Bisiklet Elçileri, Zincir Kıran Kadınlar’ın bel kemiğidir. Çünkü Bisiklet Elçileri dediğimiz kadınlar bisiklet sürmeyi bilen ancak başka kadınlara henüz bisiklete binmeyi öğretmemiş, ya da doğru yöntemsel bilgi ile donatılmamış, özverili ve kadın dayanışmasına inanan kadınlardır. Biz bu kadınları internet üzerinden davet yoluyla çağırıyoruz.
Onlara başka kadınlara nasıl bisiklete binmeyi öğretmeleri gerektiğini, en az temas, en doğru -güven ve cesaret veren- iletişim yöntemleri öğretiyoruz. Bu eğitimi Hollanda Konsolosluğu, GetWomenCycling (NewYork-USA // Kadın Bisiklet Dayanışması Derneği) ve BikeBride (Freiburg-Almanya // Kadın Bisiklet Dayanışması Derneği) desteği ile yapıyoruz. İçerikleri İngilizce ve Almanca aldığımız bu kaynaklardaki bilgileri pratik ve teorik olarak bisiklet elçilerimize öğretiyoruz.
Ayrıca bisiklet tamiri ve bisikletle ilgili teknik bilgilerin yanı sıra bisikletle iş geliştirme modelleri hakkında da (bisiklet kurye, bisiklet ile evde ürettiklerini satma ya da bisikletle çocuklarını okula taşıma gibi) eğitim almalarını sağlıyoruz.

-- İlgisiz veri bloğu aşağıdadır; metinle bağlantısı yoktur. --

/-- The empty product is `1`. [folklore] -/
@[simp] theorem listProd_nil : listProd T [] = 1 := by simp [listProd]

/-- `listProd` of a cons. [folklore] -/
@[simp] theorem listProd_cons (qa : ℕ × ℂ) (L : List (ℕ × ℂ)) :
    listProd T (qa :: L) = (T qa.1 - qa.2 • 1) * listProd T L := by
  simp [listProd]

/-- **Products `∏ (T qᵢ - aᵢ)` (`qᵢ ∤ N` primes) lie in the span of the `T n`, `(n, N) = 1`.**
[cite: Pizer1980, Prop. 2.22] -/
theorem listProd_mem_span (h : IsHeckeFamily N c T) {L : List (ℕ × ℂ)}
    (hL : ∀ qa ∈ L, qa.1.Prime ∧ ¬ qa.1 ∣ N) : listProd T L ∈ h.span := by
  induction L with
  | nil => rw [listProd_nil]; exact h.one_mem_span
  | cons qa L ih =>
    rw [listProd_cons, sub_mul, smul_mul_assoc, one_mul]
    have hqa := hL qa (by simp)
    have ih' := ih fun x hx => hL x (by simp [hx])
    exact Submodule.sub_mem _ (h.mul_mem_span hqa.1 hqa.2 ih') (Submodule.smul_mem _ _ ih')

end IsHeckeFamily

end HeckeFamily

/-! ### Product families and equality of traces -/

section Prod

variable {A B : Type*} [AddCommGroup A] [Module ℂ A] [AddCommGroup B] [Module ℂ B]
variable {N : ℕ} {c : ℕ → ℂ} {TA : ℕ → Module.End ℂ A} {TB : ℕ → Module.End ℂ B}

/-- `prodMap` is compatible with subtraction (componentwise). [folklore] -/
theorem prodMap_sub (f₁ f₂ : Module.End ℂ A) (g₁ g₂ : Module.End ℂ B) :
    (f₁ - f₂).prodMap (g₁ - g₂) = f₁.prodMap g₁ - f₂.prodMap g₂ := rfl

/-- The product of two Hecke families (same `N`, `c`) is a Hecke family on `A × B`. [folklore] -/
theorem IsHeckeFamily.prod (hA : IsHeckeFamily N c TA) (hB : IsHeckeFamily N c TB) :
    IsHeckeFamily N c (fun n => (TA n).prodMap (TB n)) where
  map_one := by simp only [hA.map_one, hB.map_one, LinearMap.prodMap_one]
  map_mul_of_coprime hmn hN := by
    simp only [hA.map_mul_of_coprime hmn hN, hB.map_mul_of_coprime hmn hN, LinearMap.prodMap_mul]
  map_prime_pow {q} hq hqN a := by
    change (TA (q ^ (a + 2))).prodMap (TB (q ^ (a + 2))) =
      (TA q).prodMap (TB q) * (TA (q ^ (a + 1))).prodMap (TB (q ^ (a + 1))) -
        c q • (TA (q ^ a)).prodMap (TB (q ^ a))
    rw [LinearMap.prodMap_mul, ← LinearMap.prodMap_smul, ← prodMap_sub, ← hA.map_prime_pow hq hqN a,
      ← hB.map_prime_pow hq hqN a]

/-- `listProd` of a product family is the product of the two `listProd`s. [folklore] -/
theorem listProd_prodMap (L : List (ℕ × ℂ)) :
    IsHeckeFamily.listProd (fun n => (TA n).prodMap (TB n)) L =
      (IsHeckeFamily.listProd TA L).prodMap (IsHeckeFamily.listProd TB L) := by
  induction L with
  | nil => simp
  | cons qa L ih =>
    rw [IsHeckeFamily.listProd_cons, IsHeckeFamily.listProd_cons, IsHeckeFamily.listProd_cons, ih,
      ← LinearMap.prodMap_one, ← LinearMap.prodMap_smul, ← prodMap_sub, LinearMap.prodMap_mul]

/-- **Equal traces of the Hecke family give equal traces of every product `∏ (T qᵢ - aᵢ)`**
(`qᵢ ∤ N` primes): the two projections of the span identity on `A × B`. [cite: Pizer1980, Thm. 2.28 (proof)] -/
theorem trace_listProd_eq_of_trace_eq (hA : IsHeckeFamily N c TA) (hB : IsHeckeFamily N c TB)
    (htr : ∀ n : ℕ, 0 < n → n.Coprime N →
      LinearMap.trace ℂ A (TA n) = LinearMap.trace ℂ B (TB n))
    {L : List (ℕ × ℂ)} (hL : ∀ qa ∈ L, qa.1.Prime ∧ ¬ qa.1 ∣ N) :
    LinearMap.trace ℂ A (IsHeckeFamily.listProd TA L) =
      LinearMap.trace ℂ B (IsHeckeFamily.listProd TB L) := by
  -- the property "the two diagonal blocks have equal traces" holds on the span of the product family
  have key : ∀ x ∈ (hA.prod hB).span,
      LinearMap.trace ℂ A ((LinearMap.fst ℂ A B).comp (x.comp (LinearMap.inl ℂ A B))) =
        LinearMap.trace ℂ B ((LinearMap.snd ℂ A B).comp (x.comp (LinearMap.inr ℂ A B))) := by
    intro x hx
    induction hx using Submodule.span_induction with
    | mem x hx =>
      obtain ⟨n, ⟨hn, hnN⟩, rfl⟩ := hx
      have h1 : (LinearMap.fst ℂ A B).comp (((TA n).prodMap (TB n)).comp (LinearMap.inl ℂ A B)) =
          TA n := by ext; simp
      have h2 : (LinearMap.snd ℂ A B).comp (((TA n).prodMap (TB n)).comp (LinearMap.inr ℂ A B)) =
          TB n := by ext; simp
      rw [h1, h2]
      exact htr n hn hnN
    | zero => simp
    | add x y _ _ hx hy =>
      simp only [LinearMap.add_comp, LinearMap.comp_add, map_add, hx, hy]
    | smul a x _ hx =>
      simp only [LinearMap.smul_comp, LinearMap.comp_smul, map_smul, hx]
  have hmem := (hA.prod hB).listProd_mem_span hL
  rw [listProd_prodMap] at hmem
  have h := key _ hmem
  have h1 : (LinearMap.fst ℂ A B).comp (((IsHeckeFamily.listProd TA L).prodMap
      (IsHeckeFamily.listProd TB L)).comp (LinearMap.inl ℂ A B)) = IsHeckeFamily.listProd TA L := by
    ext; simp
  have h2 : (LinearMap.snd ℂ A B).comp (((IsHeckeFamily.listProd TA L).prodMap
      (IsHeckeFamily.listProd TB L)).comp (LinearMap.inr ℂ A B)) = IsHeckeFamily.listProd TB L := by
    ext; simp
  rwa [h1, h2] at h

Elçilerimizin 1.grubu Mart-Nisan-Mayıs aylarında, 2.grubu Haziran-Temmuz-Ağustos aylarında, 3.grubu ise Eylül-Ekim-Kasım aylarında 3’er ay eğitim alıyorlar. Kadın Kadına eğitimlerimiz için her grupta 20’şer Bisiklet Elçisi yetiştirerek toplam 60 Bisiklet Elçisi yetiştirmiş oluyoruz. Bu 60 elçinin de eğitimleri sırasında (yani 3 ayda) 6 kadına bisiklet eğitimi vermelerini sağlıyoruz.
Böylece 9 ay sonunda 360 kadına bisiklete binmeyi öğretmiş oluyoruz. Elçilerimiz hem eğitim alıyor hem de eğitim veriyorlar ve ücretsiz, global geçerliliği olan sertifikalar kazanıyorlar. Bisiklet Elçisi olmak için yoğun başvuru talebi alıyoruz. Şu an bu bisiklet elçilerimizin eğitim verdiği her kadın için 100 TL kazanabileceği bir gelir modeli de yaratmaya çalışıyoruz. Bu gelir için de kendimize bağışçı arıyoruz. Eğer bu elçilerimizin para kazanmaları için destek olmak isteyen bir firma olursa seve seve iletişime geçmeyi isteriz. Buradan da duyurmuş olalım.
Bu seneki temanızı #bisikletleyönet olarak seçmenizin nedeni nedir?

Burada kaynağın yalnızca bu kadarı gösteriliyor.